_What the exercise asks_
Lines from the records below that contain the word "five" are to be copied out.

_Excerpted records_
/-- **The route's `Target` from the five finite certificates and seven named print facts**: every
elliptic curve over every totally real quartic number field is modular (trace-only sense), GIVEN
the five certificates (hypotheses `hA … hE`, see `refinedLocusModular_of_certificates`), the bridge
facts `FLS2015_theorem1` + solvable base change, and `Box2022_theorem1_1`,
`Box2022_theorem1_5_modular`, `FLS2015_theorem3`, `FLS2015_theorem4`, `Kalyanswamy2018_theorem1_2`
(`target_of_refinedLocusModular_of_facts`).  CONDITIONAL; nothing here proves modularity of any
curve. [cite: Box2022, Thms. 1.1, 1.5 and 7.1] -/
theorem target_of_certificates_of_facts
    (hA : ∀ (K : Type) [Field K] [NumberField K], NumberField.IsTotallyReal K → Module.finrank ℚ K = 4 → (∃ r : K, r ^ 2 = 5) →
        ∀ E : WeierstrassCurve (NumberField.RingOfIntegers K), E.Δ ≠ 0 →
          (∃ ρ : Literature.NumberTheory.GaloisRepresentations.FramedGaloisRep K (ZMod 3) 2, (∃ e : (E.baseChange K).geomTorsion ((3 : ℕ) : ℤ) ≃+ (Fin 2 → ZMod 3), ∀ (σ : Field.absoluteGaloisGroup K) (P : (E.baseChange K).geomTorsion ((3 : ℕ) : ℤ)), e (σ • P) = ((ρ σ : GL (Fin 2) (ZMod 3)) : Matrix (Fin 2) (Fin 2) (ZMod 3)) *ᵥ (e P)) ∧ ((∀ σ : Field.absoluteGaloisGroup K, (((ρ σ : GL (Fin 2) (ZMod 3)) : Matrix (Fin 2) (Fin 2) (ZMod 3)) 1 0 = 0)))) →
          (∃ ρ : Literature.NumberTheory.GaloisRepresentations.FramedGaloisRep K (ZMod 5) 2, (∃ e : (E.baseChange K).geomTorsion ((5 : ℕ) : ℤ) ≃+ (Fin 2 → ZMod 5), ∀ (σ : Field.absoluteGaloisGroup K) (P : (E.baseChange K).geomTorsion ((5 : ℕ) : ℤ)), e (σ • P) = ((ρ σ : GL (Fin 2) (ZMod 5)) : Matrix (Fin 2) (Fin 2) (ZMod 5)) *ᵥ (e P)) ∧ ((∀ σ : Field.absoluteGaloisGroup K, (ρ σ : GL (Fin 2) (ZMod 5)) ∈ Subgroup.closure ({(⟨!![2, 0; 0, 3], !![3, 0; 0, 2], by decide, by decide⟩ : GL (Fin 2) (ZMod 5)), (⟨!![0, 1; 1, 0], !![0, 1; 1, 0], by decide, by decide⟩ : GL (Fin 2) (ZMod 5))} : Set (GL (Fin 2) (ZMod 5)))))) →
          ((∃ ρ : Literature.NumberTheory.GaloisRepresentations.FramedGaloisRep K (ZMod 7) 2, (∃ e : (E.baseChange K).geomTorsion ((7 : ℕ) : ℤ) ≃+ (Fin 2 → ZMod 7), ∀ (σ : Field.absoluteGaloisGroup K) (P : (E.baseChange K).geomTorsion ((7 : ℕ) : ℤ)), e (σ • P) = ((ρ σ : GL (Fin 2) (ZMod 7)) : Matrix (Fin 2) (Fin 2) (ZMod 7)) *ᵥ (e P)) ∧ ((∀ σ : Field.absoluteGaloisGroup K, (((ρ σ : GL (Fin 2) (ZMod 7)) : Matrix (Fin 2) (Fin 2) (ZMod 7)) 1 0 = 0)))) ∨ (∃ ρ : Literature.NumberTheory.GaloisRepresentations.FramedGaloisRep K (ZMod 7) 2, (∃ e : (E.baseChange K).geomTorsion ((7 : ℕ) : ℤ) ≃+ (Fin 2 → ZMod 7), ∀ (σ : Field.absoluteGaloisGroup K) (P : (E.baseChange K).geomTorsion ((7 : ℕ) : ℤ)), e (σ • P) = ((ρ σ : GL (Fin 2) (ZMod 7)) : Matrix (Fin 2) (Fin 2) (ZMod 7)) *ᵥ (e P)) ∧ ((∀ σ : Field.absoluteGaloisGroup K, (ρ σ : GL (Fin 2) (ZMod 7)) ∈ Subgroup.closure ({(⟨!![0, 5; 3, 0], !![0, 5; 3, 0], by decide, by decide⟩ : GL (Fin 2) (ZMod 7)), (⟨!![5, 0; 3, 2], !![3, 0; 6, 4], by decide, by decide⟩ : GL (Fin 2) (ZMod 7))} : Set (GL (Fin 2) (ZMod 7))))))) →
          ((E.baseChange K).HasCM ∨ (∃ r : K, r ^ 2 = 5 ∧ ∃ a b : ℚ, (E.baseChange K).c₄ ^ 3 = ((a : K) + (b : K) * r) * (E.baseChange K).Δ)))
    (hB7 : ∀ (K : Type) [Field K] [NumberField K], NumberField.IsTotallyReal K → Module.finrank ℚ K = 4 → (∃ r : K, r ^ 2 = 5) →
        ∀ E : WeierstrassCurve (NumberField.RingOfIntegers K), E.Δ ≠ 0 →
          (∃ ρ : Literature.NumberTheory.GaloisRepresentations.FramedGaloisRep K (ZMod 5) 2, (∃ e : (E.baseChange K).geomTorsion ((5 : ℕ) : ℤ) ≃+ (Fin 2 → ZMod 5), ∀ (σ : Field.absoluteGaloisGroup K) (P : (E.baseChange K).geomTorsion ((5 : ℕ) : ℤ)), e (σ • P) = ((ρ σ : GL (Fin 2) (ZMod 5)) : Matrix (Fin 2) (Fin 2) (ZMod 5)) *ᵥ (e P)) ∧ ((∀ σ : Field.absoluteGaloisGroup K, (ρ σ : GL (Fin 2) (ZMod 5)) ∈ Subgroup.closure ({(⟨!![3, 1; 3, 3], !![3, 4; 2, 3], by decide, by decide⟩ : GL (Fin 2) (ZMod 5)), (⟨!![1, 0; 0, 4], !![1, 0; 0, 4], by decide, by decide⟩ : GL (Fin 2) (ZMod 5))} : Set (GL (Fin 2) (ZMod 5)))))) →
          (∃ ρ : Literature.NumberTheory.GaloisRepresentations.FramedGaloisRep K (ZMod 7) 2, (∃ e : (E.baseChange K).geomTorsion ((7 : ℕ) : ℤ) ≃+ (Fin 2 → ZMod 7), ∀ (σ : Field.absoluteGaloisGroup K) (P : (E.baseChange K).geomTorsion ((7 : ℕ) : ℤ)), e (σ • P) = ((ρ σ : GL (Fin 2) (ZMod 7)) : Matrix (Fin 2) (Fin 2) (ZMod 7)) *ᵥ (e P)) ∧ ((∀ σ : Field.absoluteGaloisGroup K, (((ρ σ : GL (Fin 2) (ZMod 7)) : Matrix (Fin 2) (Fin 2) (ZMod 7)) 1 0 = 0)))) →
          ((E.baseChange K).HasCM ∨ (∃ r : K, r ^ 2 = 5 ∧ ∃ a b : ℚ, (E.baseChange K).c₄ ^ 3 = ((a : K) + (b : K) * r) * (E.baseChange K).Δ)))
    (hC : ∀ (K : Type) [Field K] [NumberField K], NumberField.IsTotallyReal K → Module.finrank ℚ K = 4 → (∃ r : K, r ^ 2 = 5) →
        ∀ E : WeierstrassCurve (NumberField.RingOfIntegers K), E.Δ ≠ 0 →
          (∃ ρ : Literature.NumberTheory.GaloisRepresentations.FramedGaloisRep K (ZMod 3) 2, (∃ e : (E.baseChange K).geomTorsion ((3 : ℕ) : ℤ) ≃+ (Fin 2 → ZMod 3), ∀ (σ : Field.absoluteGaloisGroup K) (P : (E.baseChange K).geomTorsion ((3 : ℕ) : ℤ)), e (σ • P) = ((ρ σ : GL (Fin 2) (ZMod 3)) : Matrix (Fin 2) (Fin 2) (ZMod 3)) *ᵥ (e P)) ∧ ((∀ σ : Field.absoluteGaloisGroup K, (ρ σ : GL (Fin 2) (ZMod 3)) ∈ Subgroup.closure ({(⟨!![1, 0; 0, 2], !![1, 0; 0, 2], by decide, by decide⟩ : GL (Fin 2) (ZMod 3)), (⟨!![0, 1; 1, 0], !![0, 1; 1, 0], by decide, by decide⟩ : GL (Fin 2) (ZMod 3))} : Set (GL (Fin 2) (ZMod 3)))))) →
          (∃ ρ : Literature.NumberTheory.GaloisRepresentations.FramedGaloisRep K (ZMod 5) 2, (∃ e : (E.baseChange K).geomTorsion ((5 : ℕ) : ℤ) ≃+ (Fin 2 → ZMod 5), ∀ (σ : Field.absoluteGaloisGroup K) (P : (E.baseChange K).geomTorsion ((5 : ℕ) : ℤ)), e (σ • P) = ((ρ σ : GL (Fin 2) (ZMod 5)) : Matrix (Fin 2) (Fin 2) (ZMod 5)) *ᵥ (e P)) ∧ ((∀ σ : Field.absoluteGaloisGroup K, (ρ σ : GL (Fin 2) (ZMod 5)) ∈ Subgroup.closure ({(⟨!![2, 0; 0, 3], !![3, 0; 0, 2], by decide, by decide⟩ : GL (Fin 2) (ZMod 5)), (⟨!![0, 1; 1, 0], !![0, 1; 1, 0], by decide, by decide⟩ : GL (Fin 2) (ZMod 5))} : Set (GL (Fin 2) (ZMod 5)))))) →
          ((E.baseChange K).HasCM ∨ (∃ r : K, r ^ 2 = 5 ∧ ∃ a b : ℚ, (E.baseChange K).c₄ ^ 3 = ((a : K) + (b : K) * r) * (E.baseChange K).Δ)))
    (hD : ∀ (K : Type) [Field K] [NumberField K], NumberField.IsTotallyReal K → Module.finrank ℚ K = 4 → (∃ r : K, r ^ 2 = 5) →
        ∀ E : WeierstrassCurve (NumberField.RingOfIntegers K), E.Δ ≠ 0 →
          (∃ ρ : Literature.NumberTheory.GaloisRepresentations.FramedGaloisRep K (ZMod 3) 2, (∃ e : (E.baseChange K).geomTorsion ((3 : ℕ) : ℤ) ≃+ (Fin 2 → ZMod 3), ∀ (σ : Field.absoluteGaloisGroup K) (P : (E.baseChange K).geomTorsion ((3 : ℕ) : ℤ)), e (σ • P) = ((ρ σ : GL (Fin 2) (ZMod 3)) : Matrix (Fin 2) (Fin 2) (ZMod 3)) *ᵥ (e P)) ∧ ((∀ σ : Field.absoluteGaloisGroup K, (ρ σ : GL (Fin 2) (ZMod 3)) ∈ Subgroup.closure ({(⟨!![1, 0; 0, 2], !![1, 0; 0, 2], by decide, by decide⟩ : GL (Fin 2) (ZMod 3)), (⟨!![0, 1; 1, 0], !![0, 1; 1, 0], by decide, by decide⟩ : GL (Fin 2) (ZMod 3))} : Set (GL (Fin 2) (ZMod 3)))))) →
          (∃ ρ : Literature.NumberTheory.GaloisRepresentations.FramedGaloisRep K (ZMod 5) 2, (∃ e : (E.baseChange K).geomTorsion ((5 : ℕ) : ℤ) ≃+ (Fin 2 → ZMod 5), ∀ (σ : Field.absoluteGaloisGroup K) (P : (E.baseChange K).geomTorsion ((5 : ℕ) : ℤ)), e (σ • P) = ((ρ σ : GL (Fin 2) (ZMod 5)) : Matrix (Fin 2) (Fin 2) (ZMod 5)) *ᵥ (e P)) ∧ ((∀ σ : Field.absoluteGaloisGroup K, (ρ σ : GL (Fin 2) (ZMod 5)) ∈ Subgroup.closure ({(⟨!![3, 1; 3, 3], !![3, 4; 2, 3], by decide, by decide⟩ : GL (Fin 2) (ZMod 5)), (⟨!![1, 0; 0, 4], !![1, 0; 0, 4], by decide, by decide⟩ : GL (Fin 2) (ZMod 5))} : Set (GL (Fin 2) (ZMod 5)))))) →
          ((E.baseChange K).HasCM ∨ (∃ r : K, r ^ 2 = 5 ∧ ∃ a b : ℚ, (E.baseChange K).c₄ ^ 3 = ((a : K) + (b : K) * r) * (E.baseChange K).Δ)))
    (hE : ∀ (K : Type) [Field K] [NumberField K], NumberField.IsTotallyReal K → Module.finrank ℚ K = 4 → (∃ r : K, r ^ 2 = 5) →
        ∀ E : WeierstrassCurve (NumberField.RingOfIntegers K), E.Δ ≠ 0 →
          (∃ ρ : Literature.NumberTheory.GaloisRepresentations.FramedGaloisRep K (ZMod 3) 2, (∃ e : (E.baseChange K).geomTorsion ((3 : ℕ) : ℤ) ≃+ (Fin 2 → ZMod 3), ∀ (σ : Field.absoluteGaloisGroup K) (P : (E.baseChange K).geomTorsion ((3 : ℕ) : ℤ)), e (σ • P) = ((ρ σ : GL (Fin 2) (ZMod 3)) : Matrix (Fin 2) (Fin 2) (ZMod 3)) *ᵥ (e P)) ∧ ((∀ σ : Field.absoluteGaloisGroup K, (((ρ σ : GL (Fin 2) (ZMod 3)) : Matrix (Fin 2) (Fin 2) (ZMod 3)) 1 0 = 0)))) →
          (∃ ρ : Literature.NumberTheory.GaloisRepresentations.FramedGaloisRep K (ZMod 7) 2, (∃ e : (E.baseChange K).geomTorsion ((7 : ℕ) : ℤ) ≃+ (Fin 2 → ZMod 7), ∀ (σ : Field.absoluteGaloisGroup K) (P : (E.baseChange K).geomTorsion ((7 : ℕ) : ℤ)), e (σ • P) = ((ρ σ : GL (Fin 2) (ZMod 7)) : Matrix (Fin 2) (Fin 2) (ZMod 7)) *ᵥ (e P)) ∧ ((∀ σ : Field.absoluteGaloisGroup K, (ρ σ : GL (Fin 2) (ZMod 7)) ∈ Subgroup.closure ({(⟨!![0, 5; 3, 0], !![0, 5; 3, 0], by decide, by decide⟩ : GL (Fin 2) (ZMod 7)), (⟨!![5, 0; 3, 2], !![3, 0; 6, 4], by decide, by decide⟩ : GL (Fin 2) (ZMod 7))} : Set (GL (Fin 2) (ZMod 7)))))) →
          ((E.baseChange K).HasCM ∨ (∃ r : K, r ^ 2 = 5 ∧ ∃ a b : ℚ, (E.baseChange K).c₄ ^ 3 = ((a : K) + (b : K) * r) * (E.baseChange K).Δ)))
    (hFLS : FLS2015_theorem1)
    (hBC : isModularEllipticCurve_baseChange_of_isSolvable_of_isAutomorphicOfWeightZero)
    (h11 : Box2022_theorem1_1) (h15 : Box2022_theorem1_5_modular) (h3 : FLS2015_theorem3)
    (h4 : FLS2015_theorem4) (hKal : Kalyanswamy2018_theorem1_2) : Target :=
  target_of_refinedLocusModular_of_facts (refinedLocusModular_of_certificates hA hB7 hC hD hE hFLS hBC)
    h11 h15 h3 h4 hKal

_Result for this task_
/-- **The route's `Target` from the five finite certificates and seven named print facts**: every
the five certificates (hypotheses `hA … hE`, see `refinedLocusModular_of_certificates`), the bridge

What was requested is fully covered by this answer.